The hackers recruited people who were then paid to go to actual ATMs and withdraw cash Reuters

Cybercriminals using a banking Trojan dubbed ATMZombie successfully stole hundreds of thousands in cash from unwitting customers in a complex operation that is thought to be the first successful attack to hit the banking system of Israel. Uncovered in November last year by security experts at Kaspersky Lab and now being made public for the first time, the malware uses a cocktail of phishing emails, computer trickery and real-world money mules to compromise wads of cash from targeted ATM machines.

The discovery in question, outlined by senior security researcher Ido Naor, found that hackers would first install a malicious payload on a victim's computer with the use of sophisticated social engineering tactics – essentially luring victim to download the Trojan that would conduct a 'man-in-the-middle' type infiltration to gather sensitive banking data.

Next, the malware would plant a falsified digital certificate that allowed the transfer of encrypted data between the victim's device and the banks servers. From this point on, when users connected to what they thought was the bank's secure website it would instead be a convincing page that looked identical in appearance. When the user logged in, the Trojan would steal the data and send it to the hacker's remote server.


However, the next step is what differentiates the malware from the traditional tactics deployed by banking Trojans. Instead of transferring money straight out of the account, the hackers instead recruited real people who are paid to go to actual ATMs and withdraw cash. All the mules had to do was collect the cash and then send it on to their employers, the investigators found.

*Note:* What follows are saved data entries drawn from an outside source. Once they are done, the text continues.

import Summits.RiemannHypothesis.RiemannHypothesis.Theorems.WeilTwoPrimeDeflE72Base
import Literature.NumberTheory.LFunctions.WeilBlockRows
import Literature.NumberTheory.LFunctions.WeilBlockRowsDCFast
import HarnessLib

/-!
# Deflated two-prime certificate E72: rows 104–107 of the even check `D C = I`

`WeilCert.checkDCRow 0` for certificate E72, by `decide +kernel`. Pure proof file.
-/

noncomputable section

namespace Summit.RiemannHypothesis.RiemannHypothesis.Theorems.EvenWinsBeyondArch

open Literature.NumberTheory.LFunctions

set_option maxHeartbeats 0 in
/-- Kernel check of row 104 of the even `D C = I` (certificate E72), linear-traversal form `WeilCert.checkDCRowF`. [folklore] -/
theorem checkDCRow0_104_weilCertDeflE72 : weilCertDeflE72Base.checkDCRow 0 104 = true :=
  WeilCert.checkDCRow_of_F (by decide +kernel)

set_option maxHeartbeats 0 in
/-- Kernel check of row 105 of the even `D C = I` (certificate E72), linear-traversal form `WeilCert.checkDCRowF`. [folklore] -/
theorem checkDCRow0_105_weilCertDeflE72 : weilCertDeflE72Base.checkDCRow 0 105 = true :=
  WeilCert.checkDCRow_of_F (by decide +kernel)

set_option maxHeartbeats 0 in
/-- Kernel check of row 106 of the even `D C = I` (certificate E72), linear-traversal form `WeilCert.checkDCRowF`. [folklore] -/
theorem checkDCRow0_106_weilCertDeflE72 : weilCertDeflE72Base.checkDCRow 0 106 = true :=
  WeilCert.checkDCRow_of_F (by decide +kernel)

set_option maxHeartbeats 0 in
/-- Kernel check of row 107 of the even `D C = I` (certificate E72), linear-traversal form `WeilCert.checkDCRowF`. [folklore] -/
theorem checkDCRow0_107_weilCertDeflE72 : weilCertDeflE72Base.checkDCRow 0 107 = true :=
  WeilCert.checkDCRow_of_F (by decide +kernel)


end Summit.RiemannHypothesis.RiemannHypothesis.Theorems.EvenWinsBeyondArch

"Instead of relying only on direct wire-transfer or trading credentials, [the hacker's] modus operandi started by leveraging a loophole in one of the bank's online features; and later by physically withdrawing money from the ATM, assisting money mules who are suspected to have no awareness of how the attack works − hence the Trojan was dubbed ATMZombie," explained Naor.

ATMZombie - Kaspersky Lab
ATMZombie: a complex piece of malware that uses computer-based software and real-world mules Kaspersky Lab

The so-called "mule" could exploit a legitimate banking feature called "SMS transaction" to withdraw money using the credentials stolen from the targeted accounts.

"[SMS transaction] has been widely used for the past few years, allowing parents, for example, to send money to kids who have no credit card, while they serve in the military or study at school. Along with a few more unique details, such as Date, Israeli ID, Name and Amount, the owner of the phone will be provided with an SMS message that authorises the cash withdraw," the researcher explained.

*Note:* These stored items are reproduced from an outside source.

/-- **Frame law of the template `b(y', y'') = y'·π(y'') ⊕ h(y'')`**: `b X ⊕ b (X ⊕ (g, 0)) = g·π(X'')`.
[cite: Carlet2020, Prop. 54] -/
theorem frameLaw_b {b : (Fin (m + m) → Bool) → Bool} {π : (Fin m → Bool) → Fin m → Bool} {h : (Fin m → Bool) → Bool}
    (hb : ∀ y' y'' : Fin m → Bool,
      b (Fin.append y' y'') = ((Finset.univ.filter fun i => y' i && (π y'') i).card.bodd ^^ h y'')) :
    ∀ (X : Fin (m + m) → Bool) (g : Fin m → Bool), (b X ^^ b (bxor X (Fin.append g zeroVec))) =
      (univ.filter fun i => g i && π (fun j => X (Fin.natAdd m j)) i).card.bodd := by
  intro X g
  obtain ⟨x', x'', rfl⟩ := exists_append X
  rw [bxor_append, bxor_zeroVec, xor_frame_eq hb g x' x'']
  simp only [Fin.append_right]

/-- **Frame law of the dual template `a(x', x'') = x''·σ(x') ⊕ h(σ x') ⊕ c`**: `a X ⊕ a (X ⊕ (0, r)) = r·σ(X')`.
[cite: Carlet2020, Prop. 77] -/
theorem frameLaw_a {a : (Fin (m + m) → Bool) → Bool} {σ : (Fin m → Bool) → Fin m → Bool} {h : (Fin m → Bool) → Bool}
    {c : Bool}
    (ha : ∀ x' x'' : Fin m → Bool,
      a (Fin.append x' x'') = ((Finset.univ.filter fun i => x'' i && (σ x') i).card.bodd ^^ h (σ x') ^^ c)) :
    ∀ (X : Fin (m + m) → Bool) (r : Fin m → Bool), (a X ^^ a (bxor X (Fin.append zeroVec r))) =
      (univ.filter fun i => r i && σ (fun j => X (Fin.castAdd m j)) i).card.bodd := by
  intro X r
  obtain ⟨x', x'', rfl⟩ := exists_append X
  rw [bxor_append, bxor_zeroVec, ha, ha, bdot_bxor_left]
  simp only [Fin.append_left]
  generalize (univ.filter fun i => x'' i && σ x' i).card.bodd = P
  generalize (univ.filter fun i => r i && σ x' i).card.bodd = R
  generalize h (σ x') = H
  clear ha
  revert P R H c; decide

/-- `(x ⊕ z) = (y ⊕ z) → x = y` in `𝔽₂`. [folklore] -/
theorem xor_right_cancel' {x y z : Bool} (h : (x ^^ z) = (y ^^ z)) : x = y := by
  revert x y z h; decide

end NoTrap

/-- **No-trap theorem in template coordinates** (stub `stub_noTrapTemplate` of line `dual-pingpong-frame`, crux
stmt-QuantumAdvantage-13932): for the Maiorana–McFarland template `b = y'·π(y'') ⊕ h(y'')` with dual shape
`a = x''·σ(x') ⊕ h(σ x') ⊕ c` (`σ = π⁻¹`; `π`, `σ` with quadratic coordinates; `a`, `b` cubic), every pair `(S, U)` of
subspaces which is closed for `b` from `S` into `U`, closed for `a` from `U` into `S`, and orthogonal extends to an
M-subspace `V* ⊇ S` of `b` with `V* ⊥ U`; explicitly `V* = S + ((proj' U)^⊥ × 0)`, and `|V*| = 2^m` by the chain
`|S''| ≤ |U'| ≤ |S''|` (injectivity of `t ↦ π t ⊕ π 0` into `U'` and of `u' ↦ σ u' ⊕ σ 0` into `S''`).
[cite: Carlet2020, Prop. 54] -/
theorem stub_noTrapTemplate :
    ∀ (m : ℕ) (a b : (Fin (m + m) → Bool) → Bool) (π : (Fin m → Bool) ≃ (Fin m → Bool))
        (h : (Fin m → Bool) → Bool) (c : Bool),
        (∀ i, IsDegLeFun 2 fun y => π y i) → (∀ i, IsDegLeFun 2 fun x => π.symm x i) →
        IsDegLeFun 3 a → IsDegLeFun 3 b →
        (∀ y' y'' : Fin m → Bool, b (Fin.append y' y'') = (((Finset.univ.filter fun i => y' i && (π y'') i).card.bodd) ^^ h y'')) →
        (∀ x' x'' : Fin m → Bool, a (Fin.append x' x'') =
          (((Finset.univ.filter fun i => x'' i && (π.symm x') i).card.bodd) ^^ h (π.symm x') ^^ c)) →
        ∀ S U : Finset (Fin (m + m) → Bool),
          (zeroVec ∈ S ∧ ∀ x ∈ S, ∀ y ∈ S, bxor x y ∈ S) → (zeroVec ∈ U ∧ ∀ x ∈ U, ∀ y ∈ U, bxor x y ∈ U) →
          ((∀ s ∈ S, ∀ y : Fin (m + m) → Bool, (fun k => (b zeroVec ^^ b (bxor zeroVec s) ^^ b (bxor zeroVec y) ^^ b (bxor zeroVec (bxor s y))) ^^ (b (fun j => decide (j = k)) ^^ b (bxor (fun j => decide (j = k)) s) ^^ b (bxor (fun j => decide (j = k)) y) ^^ b (bxor (fun j => decide (j = k)) (bxor s y)))) ∈ U) ∧ (∀ s ∈ S, ∃ ℓ ∈ U, ∀ r : Fin (m + m) → Bool, (∀ y z : Fin (m + m) → Bool, ((b z ^^ b (bxor z s) ^^ b (bxor z r) ^^ b (bxor z (bxor s r))) ^^ (b (bxor z y) ^^ b (bxor (bxor z y) s) ^^ b (bxor (bxor z y) r) ^^ b (bxor (bxor z y) (bxor s r)))) = false) → (b r ^^ b (bxor r s) ^^ b zeroVec ^^ b s) = ((Finset.univ.filter fun i => ℓ i && r i).card).bodd)) →
          ((∀ s ∈ U, ∀ y : Fin (m + m) → Bool, (fun k => (a zeroVec ^^ a (bxor zeroVec s) ^^ a (bxor zeroVec y) ^^ a (bxor zeroVec (bxor s y))) ^^ (a (fun j => decide (j = k)) ^^ a (bxor (fun j => decide (j = k)) s) ^^ a (bxor (fun j => decide (j = k)) y) ^^ a (bxor (fun j => decide (j = k)) (bxor s y)))) ∈ S) ∧ (∀ s ∈ U, ∃ ℓ ∈ S, ∀ r : Fin (m + m) → Bool, (∀ y z : Fin (m + m) → Bool, ((a z ^^ a (bxor z s) ^^ a (bxor z r) ^^ a (bxor z (bxor s r))) ^^ (a (bxor z y) ^^ a (bxor (bxor z y) s) ^^ a (bxor (bxor z y) r) ^^ a (bxor (bxor z y) (bxor s r)))) = false) → (a r ^^ a (bxor r s) ^^ a zeroVec ^^ a s) = ((Finset.univ.filter fun i => ℓ i && r i).card).bodd)) →
          (∀ s ∈ S, ∀ u ∈ U, ((Finset.univ.filter fun i => s i && u i).card).bodd = false) →
          ∃ V : Finset (Fin (m + m) → Bool), ((zeroVec ∈ V ∧ ∀ x ∈ V, ∀ y ∈ V, bxor x y ∈ V) ∧ (((V).card : ℝ) ^ 2 = (2 : ℝ) ^ (m + m)) ∧ ∀ u ∈ V, ∀ v ∈ V, ∀ x, (b x ^^ b (bxor x u) ^^ b (bxor x v) ^^ b (bxor x (bxor u v))) = false) ∧ S ⊆ V ∧ (∀ s ∈ V, ∀ u ∈ U, ((Finset.univ.filter fun i => s i && u i).card).bodd = false) := by
  intro m a b π h c hπ hσ ha hb hbdef hadef S U hS hU hcb hca ho
  obtain ⟨hS0, hSadd⟩ := hS
  obtain ⟨hU0, hUadd⟩ := hU
  -- second differences of `b` and `a` as opaque functions
  obtain ⟨D, hD⟩ : ∃ D : (Fin (m + m) → Bool) → (Fin (m + m) → Bool) → (Fin (m + m) → Bool) → Bool,
      ∀ u v x, D u v x = (b x ^^ b (bxor x u) ^^ b (bxor x v) ^^ b (bxor x (bxor u v))) := ⟨_, fun _ _ _ => rfl⟩
  obtain ⟨Da, hDa⟩ : ∃ Da : (Fin (m + m) → Bool) → (Fin (m + m) → Bool) → (Fin (m + m) → Bool) → Bool,
      ∀ u v x, Da u v x = (a x ^^ a (bxor x u) ^^ a (bxor x v) ^^ a (bxor x (bxor u v))) := ⟨_, fun _ _ _ => rfl⟩
  simp only [← hD] at hcb
  simp only [← hDa] at hca
  obtain ⟨hrow, hoff⟩ := hcb
  obtain ⟨hrowa, hoffa⟩ := hca
  -- the frame embedding `ι g = (g, 0)` and the projection `pb X = X''`
  obtain ⟨ι, hι⟩ : ∃ ι : (Fin m → Bool) → (Fin (m + m) → Bool), ∀ g, ι g = Fin.append g zeroVec := ⟨_, fun _ => rfl⟩
  obtain ⟨pb, hpb⟩ : ∃ pb : (Fin (m + m) → Bool) → (Fin m → Bool), ∀ X, pb X = fun j => X (Fin.natAdd m j) :=
    ⟨_, fun _ => rfl⟩
  have hpb' : pb = fun X j => X (Fin.natAdd m j) := funext hpb
  have hFb : ∀ (X : Fin (m + m) → Bool) (g : Fin m → Bool),
      (b X ^^ b (bxor X (ι g))) = (univ.filter fun i => g i && π (pb X) i).card.bodd := fun X g => by
    rw [hι, hpb]; exact frameLaw_b hbdef X g
  have hpadd : ∀ X Y, pb (bxor X Y) = bxor (pb X) (pb Y) := fun X Y => by rw [hpb, hpb, hpb]
  have hp0 : pb zeroVec = zeroVec := by rw [hpb]; rfl
  have hκ : ∀ (g : Fin m → Bool) (u : Fin (m + m) → Bool), (univ.filter fun i => ι g i && u i).card.bodd =
      (univ.filter fun i => g i && u (Fin.castAdd m i)).card.bodd := fun g u => by
    rw [hι]; exact bdot_append_zeroVec g u
  have hsurj : ∀ t, ∃ X, pb X = t := fun t =>
    ⟨Fin.append zeroVec t, by rw [hpb]; funext j; exact Fin.append_right _ _ j⟩
  have hunit : ∀ i, ι (fun j => decide (j = i)) = fun j => decide (j = Fin.castAdd m i) := fun i => by
    rw [hι]; exact (unitVec_castAdd i).symm
  have hpι : ∀ g, pb (ι g) = zeroVec := fun g => by
    rw [hpb, hι]; funext j; exact Fin.append_right _ _ j
  have hιadd : ∀ g g', bxor (ι g) (ι g') = ι (bxor g g') := fun g g' => by
    rw [hι, hι, hι, bxor_append, bxor_self]
  have hι0 : ι zeroVec = zeroVec := by rw [hι]; exact append_zeroVec_zeroVec
  have hιinj : Function.Injective ι := fun g g' hgg => by
    rw [hι, hι] at hgg
    funext i
    have := congrFun hgg (Fin.castAdd m i)
    rwa [Fin.append_left, Fin.append_left] at this
  have hsplit : ∀ X, pb X = zeroVec → X = ι (fun i => X (Fin.castAdd m i)) := fun X hX => by
    rw [hι]; rw [hpb] at hX; exact eq_append_of_right_eq_zeroVec X hX
  -- Step 1: the frame consequences of closedness
  have rowU : ∀ s ∈ S, ∀ t, (fun i => (π (bxor (pb s) t) i ^^ π (pb s) i ^^ π t i ^^ π zeroVec i)) ∈
      U.image (fun u i => u (Fin.castAdd m i)) := frame_row_mem D hD hπ hFb hpadd hsurj hunit hrow
  have offU : ∀ s ∈ S, (fun i => (π (pb s) i ^^ π zeroVec i)) ∈ U.image (fun u i => u (Fin.castAdd m i)) :=
    frame_offset_mem D hD hπ hFb hpadd hp0 hκ hsurj hunit hUadd hrow hoff
  have offS : ∀ u ∈ U, (fun j => (π.symm (fun i => u (Fin.castAdd m i)) j ^^ π.symm zeroVec j)) ∈
      S.image (fun s j => s (Fin.natAdd m j)) :=
    frame_offset_mem (F := fun r => Fin.append zeroVec r) (p := fun X i => X (Fin.castAdd m i)) (π := ⇑π.symm)
      (κ := Fin.natAdd m) Da hDa hσ (frameLaw_a hadef) (fun _ _ => rfl) rfl (fun r u => bdot_zeroVec_append r u)
      (fun t => ⟨Fin.append t zeroVec, funext fun i => Fin.append_left t zeroVec i⟩)
      (fun i => (unitVec_natAdd i).symm) hSadd hrowa hoffa
  -- Step 2: `G = (U')^⊥`
  obtain ⟨G, hG⟩ : ∃ G : Finset (Fin m → Bool),
      G = univ.filter fun g => ∀ x ∈ U.image (fun u i => u (Fin.castAdd m i)), twist x g = 1 := ⟨_, rfl⟩
  have hGU' : ∀ g ∈ G, ∀ x ∈ U.image (fun u i => u (Fin.castAdd m i)),
      (univ.filter fun i => g i && x i).card.bodd = false := fun g hg x hx => by
    rw [hG] at hg
    have := (mem_filter.1 hg).2 x hx
    rwa [twist_eq_one_iff_bdot, bdot_comm] at this
  have hGU : ∀ g ∈ G, ∀ u ∈ U, (univ.filter fun i => g i && u (Fin.castAdd m i)).card.bodd = false :=
    fun g hg u hu => hGU' g hg _ (mem_image_of_mem _ hu)
  have hmemG : ∀ g, (∀ u ∈ U, (univ.filter fun i => g i && u (Fin.castAdd m i)).card.bodd = false) → g ∈ G := by
    intro g hg
    rw [hG]
    refine mem_filter.2 ⟨mem_univ _, fun x hx => ?_⟩
    obtain ⟨u, hu, rfl⟩ := mem_image.1 hx
    rw [twist_eq_one_iff_bdot, bdot_comm]
    exact hg u hu
  obtain ⟨hG0, hGadd⟩ : zeroVec ∈ G ∧ ∀ x ∈ G, ∀ y ∈ G, bxor x y ∈ G := by
    rw [hG]; exact DerivativeWalsh.bxor_mem_perp _
  -- Step 3: flatness of the generators
  have flatS : ∀ s ∈ S, ∀ s₂ ∈ S, ∀ x, D s s₂ x = false := flat_of_closed_orth hb D hD hrow hoff ho
  have cross : ∀ s ∈ S, ∀ g ∈ G, ∀ X, D s (ι g) X = false := by
    intro s hs g hg X
    rw [frame_D2 D hD hFb hpadd s X g, bxor_comm (pb X) (pb s)]
    have h1 := hGU' g hg _ (rowU s hs (pb X))
    have h2 := hGU' g hg _ (offU s hs)
    rw [bdot_xor4_right] at h1
    rw [bdot_xor_right] at h2
    revert h1 h2
    generalize (univ.filter fun i => g i && π (bxor (pb s) (pb X)) i).card.bodd = A
    generalize (univ.filter fun i => g i && π (pb s) i).card.bodd = B
    generalize (univ.filter fun i => g i && π (pb X) i).card.bodd = C
    generalize (univ.filter fun i => g i && π zeroVec i).card.bodd = E
    revert A B C E; decide
  have frameflat : ∀ g g' X, D (ι g) (ι g') X = false := fun g g' X => by
    rw [frame_D2 D hD hFb hpadd (ι g) X g', hpι, bxor_zeroVec, Bool.xor_self]
  -- Step 4: `V* = S + ι(G)`
  obtain ⟨V, hV⟩ : ∃ V : Finset (Fin (m + m) → Bool), V = (S ×ˢ G).image (fun q => bxor q.1 (ι q.2)) := ⟨_, rfl⟩
  have hmemV : ∀ x, x ∈ V ↔ ∃ s ∈ S, ∃ g ∈ G, bxor s (ι g) = x := fun x => by
    rw [hV, mem_image]
    constructor
    · rintro ⟨⟨s, g⟩, hq, rfl⟩
      exact ⟨s, (mem_product.1 hq).1, g, (mem_product.1 hq).2, rfl⟩
    · rintro ⟨s, hs, g, hg, rfl⟩
      exact ⟨(s, g), mem_product.2 ⟨hs, hg⟩, rfl⟩
  have hV0 : zeroVec ∈ V := (hmemV _).2 ⟨zeroVec, hS0, zeroVec, hG0, by rw [hι0, bxor_self]⟩
  have hVadd : ∀ x ∈ V, ∀ y ∈ V, bxor x y ∈ V := by
    intro x hx y hy
    obtain ⟨s, hs, g, hg, rfl⟩ := (hmemV x).1 hx
    obtain ⟨s', hs', g', hg', rfl⟩ := (hmemV y).1 hy
    refine (hmemV _).2 ⟨bxor s s', hSadd _ hs _ hs', bxor g g', hGadd _ hg _ hg', ?_⟩
    rw [← hιadd]
    show (s + s') + (ι g + ι g') = (s + ι g) + (s' + ι g')
    abel
  have hSV : S ⊆ V := fun s hs => (hmemV s).2 ⟨s, hs, zeroVec, hG0, by rw [hι0, bxor_zeroVec]⟩
  have hgen : ∀ v ∈ V, ∀ w, (w ∈ S ∨ ∃ g ∈ G, ι g = w) → ∀ x, D v w x = false := by
    intro v hv w hw x
    obtain ⟨s, hs, g, hg, rfl⟩ := (hmemV v).1 hv
    rw [D_bxor_left D hD]
    rcases hw with hw | ⟨g', hg', rfl⟩
    · rw [flatS s hs w hw, D_symm D hD (ι g) w, cross w hw g hg]; rfl
    · rw [cross s hs g' hg', frameflat]; rfl
  have hflatV : ∀ u ∈ V, ∀ v ∈ V, ∀ x, D u v x = false := by
    intro u hu v hv x
    obtain ⟨s, hs, g, hg, rfl⟩ := (hmemV v).1 hv
    rw [D_symm D hD, D_bxor_left D hD, D_symm D hD s u, hgen u hu s (Or.inl hs), D_symm D hD (ι g) u,
      hgen u hu (ι g) (Or.inr ⟨g, hg, rfl⟩)]
    rfl
  have horthV : ∀ x ∈ V, ∀ u ∈ U, (univ.filter fun i => x i && u i).card.bodd = false := by
    intro x hx u hu
    obtain ⟨s, hs, g, hg, rfl⟩ := (hmemV x).1 hx
    rw [bdot_bxor_left, ho s hs u hu, hκ g u, hGU g hg u hu]
    rfl
  -- Step 5: counting `|V*| = |S''|·|G| = |U'|·|G| = 2^m`
  have hVimg : V.image pb = S.image pb := by
    ext t
    constructor
    · intro ht
      obtain ⟨x, hx, rfl⟩ := mem_image.1 ht
      obtain ⟨s, hs, g, hg, rfl⟩ := (hmemV x).1 hx
      exact mem_image.2 ⟨s, hs, by rw [hpadd, hpι, bxor_zeroVec]⟩
    · intro ht
      obtain ⟨s, hs, rfl⟩ := mem_image.1 ht
      exact mem_image.2 ⟨s, hSV hs, rfl⟩
  have hVker : V.filter (fun x => pb x = zeroVec) = G.image ι := by
    ext x
    constructor
    · intro hx
      obtain ⟨hxV, hx0⟩ := mem_filter.1 hx
      obtain ⟨s, hs, g, hg, rfl⟩ := (hmemV x).1 hxV
      rw [hpadd, hpι, bxor_zeroVec] at hx0
      have hs' : s = ι (fun i => s (Fin.castAdd m i)) := hsplit s hx0
      have hgs : (fun i => s (Fin.castAdd m i)) ∈ G :=
        hmemG _ fun u hu => by rw [← hκ, ← hs']; exact ho s hs u hu
      refine mem_image.2 ⟨bxor (fun i => s (Fin.castAdd m i)) g, hGadd _ hgs _ hg, ?_⟩
      rw [← hιadd, ← hs']
    · intro hx
      obtain ⟨g, hg, rfl⟩ := mem_image.1 hx
      exact mem_filter.2 ⟨(hmemV _).2 ⟨zeroVec, hS0, g, hg, zeroVec_bxor _⟩, hpι g⟩
  have hcardV : V.card = (S.image pb).card * G.card := by
    rw [card_eq_card_image_mul_card_ker V pb hVadd (fun x _ y _ => hpadd x y), hVimg, hVker,
      card_image_of_injective _ hιinj]
  have hSU : (S.image pb).card ≤ (U.image (fun u i => u (Fin.castAdd m i))).card := by
    refine card_le_card_of_injOn (fun t => fun i => (π t i ^^ π zeroVec i)) (fun t ht => ?_)
      (fun t _ t' _ htt' => ?_)
    · obtain ⟨s, hs, rfl⟩ := mem_image.1 (mem_coe.1 ht)
      exact mem_coe.2 (offU s hs)
    · apply π.injective
      funext i
      exact xor_right_cancel' (congrFun htt' i)
  have hUS : (U.image (fun u i => u (Fin.castAdd m i))).card ≤ (S.image pb).card := by
    refine card_le_card_of_injOn (fun u' => fun j => (π.symm u' j ^^ π.symm zeroVec j)) (fun u' hu' => ?_)
      (fun t _ t' _ htt' => ?_)
    · obtain ⟨u, hu, rfl⟩ := mem_image.1 (mem_coe.1 hu')
      rw [hpb']
      exact mem_coe.2 (offS u hu)
    · apply π.symm.injective
      funext i
      exact xor_right_cancel' (congrFun htt' i)
  have hU'0 : zeroVec ∈ U.image (fun u i => u (Fin.castAdd m i)) := mem_image.2 ⟨zeroVec, hU0, rfl⟩
  have hU'add := bxor_mem_image_proj (κ := Fin.castAdd m) hUadd
  have hUG : ((U.image (fun u i => u (Fin.castAdd m i))).card : ℝ) * G.card = (2 : ℝ) ^ m := by
    rw [hG]; exact DerivativeWalsh.card_mul_card_perp hU'0 hU'add
  have hcardR : (V.card : ℝ) = (2 : ℝ) ^ m := by
    rw [hcardV, Nat.cast_mul, le_antisymm hSU hUS, hUG]
  refine ⟨V, ⟨⟨hV0, hVadd⟩, ?_, fun u hu v hv x => ?_⟩, hSV, horthV⟩
  · rw [hcardR, sq, ← pow_add]
  · have := hflatV u hu v hv x
    rwa [hD] at this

"The technique allowed the attackers to stay anonymous and supervise the entire campaign remotely. It also points to a new type of attack, where attackers control residents of a country to operate as an insider and deliver a basic service. This service might cause its executor to be accused of committing a crime; however, the chance of proving that they were aware of the entire operation is close to none. After all, they are not doing anything malicious."

The Kaspersky analysis found the technique was not only original but extremely well planned out. "The victim was not only lured into downloading the malware for being a client of Israeli banks, but was also targeted for being a client of a specific bank in Israel," said Naor. "This requires either very good intelligence-gathering techniques or an insider that can, legitimately or not, get a hold of the list of clients. When a list of that nature is being assembled, the hunt becomes very efficient and the attackers are able to craft each email or link to a specific victim or bank."

Following the malware attacks, which have now reportedly been curbed, all impacted customers are said to have been compensated by the banks. While Kaspersky estimates that a significant amount of money was stolen in the cyberattack, it added that swift action by the banks helped to stop the fallout from being much larger in scope.